**Task requirements**
Using the material below, work out how many lines contain the word "SIZES". Reply with the number and nothing more.

----------------------------------------

import Summits.QuantumFields.BalabanUV.T4Continuum.Support.B13StepOfRecordSubstrateShiftBalabanRate

/-!
# B13StepOfRecordSubstrateShiftBalabanRateUniform — NE5 ∕ U3: the η-UNIFORM form of `B13StepOfRecordSubstrateShiftBalabanRate` (E8[rec] at the substrate's
# COV-SHIFTED O1 instance `slotsOfRecordShift …`, W1 produced ON THE RATE ROAD — row NE2's per-background `LocalRate` binder displayed, NO row NE3 input — via
# substrate-p1's W-21c `SubstrateO1ReadingsShiftRate`): ONE `C₅` FROM THE SIZES for EVERY driven two-run object, letter package, datum type and readings carrier;
# the twin of p237433 on the road of record after ruling R58, split from its companion for the 400-line rule

Cell `pub-balaban`, unit `b2b-balaban-t4-ne5-formalise-leaf-01` (NE5 formalisation swarm, LEAF PROVER 01, gen 21; typer `t4/formal/NE5/LEAVES.md` v2.10
CLAIM RULE 7 (b)∕(e) ∕ CLAIM RULE 1; NE5 owner R58 `HOME/CLAIMS.log` l.22206, substrate-typer (ο7-2) ∕ (ο9-1), owner g38-c p239282; journal ONLINE+INTENT gen 21
l.22607).  GENERATED MECHANICALLY from the TREE bytes of p237433 by the same substitution table as its companion (generator `gen_rate2.py --uniform`): import
`B13StepOfRecordSubstrateShiftBalaban ↦ B13StepOfRecordSubstrateShiftBalabanRate`; opens re-pointed (`SubstrateO1ReadingsShiftRate (weightedEntrywiseRate_slotsOfRecordShift_balaban_rate)`,
`T4EtaRateMin (Readings LocalRate)`, `+ NE2FromNE3 (bgReadings)`, `+ RegularBackgroundTower (regClass)`, `− NE2FromNE3Carrier`, `− MinimalActionRate`); the SIZE `hθ0 : 0 ≤ θ`
joins `hθ1 : θ < 1` OUTSIDE the `∃ C₅`; INSIDE the `∀`: the sorts `{BgD ιp Xp : Type*}`, `{dom : Set BgD}`, `{RgV : BgD → …}`, `{Rp : Readings ιp Xp}` replace
`{𝒞} {Nl} {dom} {RgV}` over unit-lattice driving data, the arrow `NE3Shape (minActReadings d 𝒞 L Nl dom (ne2Loc …)) C θ →` is REPLACED by `(∀ V ∈ dom, LocalRate (bgReadings
L M (regClass L M (liftR L M (RgV V)))) C θ) → LocalRate Rp C θ →` (row NE2's ROOT-B binder per background + the abstract potential-readings carrier's rate — g38-c's
letters), `PotQLipschitzReading ∕ PotRLipschitzReading` read `Rp`; in the proof `intro … BgD ιp Xp dom RgV Rp …`, `hNE3 ↦ hloc hRp`, and the per-object W1 is W-21c's
`weightedEntrywiseRate_slotsOfRecordShift_balaban_rate … hC hθ0 hθ1 hloc hRp ha′ …`; every other byte UNCHANGED (`hΘ0 ∕ hΘ1` from `sqrt_rate_pos_lt_one L hL hθ1` as
before).  p237433 STAYS AS LANDED (true road; append-only).  Imports `B13StepOfRecordSubstrateShiftBalabanRate` ONLY (through it: `B13StepOfRecordSubstrateShift`
§2 `uniform_ne5_of_substrateShift_restrict_secant_structural`, p225077 §1 `sqrt_rate_pos_lt_one` ∕ `c1_balaban_nonneg`, W-21c); edits nothing; defines nothing
(0 `def`); constructs ∕ discharges NOTHING of the substrate's instance (R34); no species reading defined (R41).  Summits-side new work under the LEAN PLACEMENT RULE
(bookkeeping BY NAME; no cite tags — printed KIND only).
HONEST FRAMING: rung (B)+1 of the FINITE-VOLUME T⁴ continuum programme — NOT infinite volume, NOT a mass gap, NOT the Clay problem, and **NOT A PROOF OF
NE5** (NOT PRINTED; cell GAPS G-t4-U3-1), NOT a proof of NE2: an IMPLICATION whose wall binders are DISPLAYED — row NE2's two-level-consistency binders
`hloc` ∕ `hRp` (OPEN as displayed; for averaging towers of (α′,β′)-regular fields supplied by NE2's bridge `NE2FromNE3BavgBridge.localRate_regClass_of_bavg_consistent`
from `hreg` + `hlipD` + `γ` — NOT applied here), the (3.35)-class ∕ threshold letters, the owner's O1 reading ∕ decay ∕ Lipschitz ∕ domination letters AT THE
SUBSTRATE's TABLES (covariance readings WINDOWED, run B's cov slot one level deeper), the substrate's `SlotLetters`, the Letters module's letter conditions, W2-op
∕ W2-ins ∕ W3 ∕ L04–L06 ∕ the activity letters — asserted nowhere; W1 RELOCATED to `LocalRate` + letters, not discharged; NO row NE3 input (R58 (3′)).  R48 ∕ R49
honest line and VALUE as in the companion module.  HONEST DEPENDENCY (cell line, verbatim): continuum YM on T⁴ ⇐ BetaPertH ∧ nine spine estimates (0/9 proved);
BetaPertH ⇐ (D1) ∧ (D4) ∧ CAP+tail; G-an2-4 gates asym, D1 and NE2/3/4.

* §2 **`uniform_ne5_of_substrateShift_restrict_secant_structural_balaban_rate`** — `∃ C₅, ∀ 𝔾 D ιr cc ag sg … Pm … 𝒵 domZ Jc Vv mI Lsl (letter conditions)
  (factorisation) BgD ιp Xp dom RgV Rp tow W σ … (every analytic binder), NE5 (outA (slotsOfRecordShift …) E₀ cB) (outB (slotsOfRecordShift …) E₀ cB) W κ θ′ C₅` —
  `B13StepOfRecordSubstrateShift.uniform_ne5_of_substrateShift_restrict_secant_structural` (§2) at `c₁ :=` W1's assembled constant, `θ := √(max θ L⁻¹)`, with
  EVERY per-object hypothesis (`hreg hloc hRp hdec … hR`, the Letters module's letter conditions, its factorisation, the E8[rec] binders) INSIDE —
  the SIZES (incl. `Lsl.ins.ω = ω`, pinned inside by `hLω`; W1's constant letters `B₁ B₂ B₃ Λ₂ … Λ₅ C …`; the honest rate `0 ≤ θ < 1`) OUTSIDE.
  Conclusion per object LITERALLY `T4OutputRate.NE5 (B13StepOfRecord.outA (slotsOfRecordShift …) E₀ cB) (B13StepOfRecord.outB (slotsOfRecordShift …) E₀ cB) W κ θ′ C₅`.
CENSUS vs p237433 §2 (binders, by name): outer PLUS = [hθ0], outer MINUS = ∅; inner MINUS = [𝒞, Nl, the arrow `NE3Shape …`]; inner PLUS = [BgD ιp Xp, Rp, the
arrows `∀ V ∈ dom, LocalRate …` ∕ `LocalRate Rp C θ`]; inner TYPE changes = `dom`, `RgV`, the two potential-Lipschitz arrows (read `Rp`); conclusion IDENTICAL.
Headline wording (trigger c5 ∕ referee INFO-38): «END ⇐ instance letters», never «leaf instantiated»; 0∕12 leaves on Bałaban's concrete objects; spine 0∕9.
`FlowStep.BetaPertH`, (B), (B^μ) do not occur.  0 sorry; axioms ⊆ {propext, Classical.choice, Quot.sound}.
-/

noncomputable section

----------------------------------------

**Output of the exercise**
2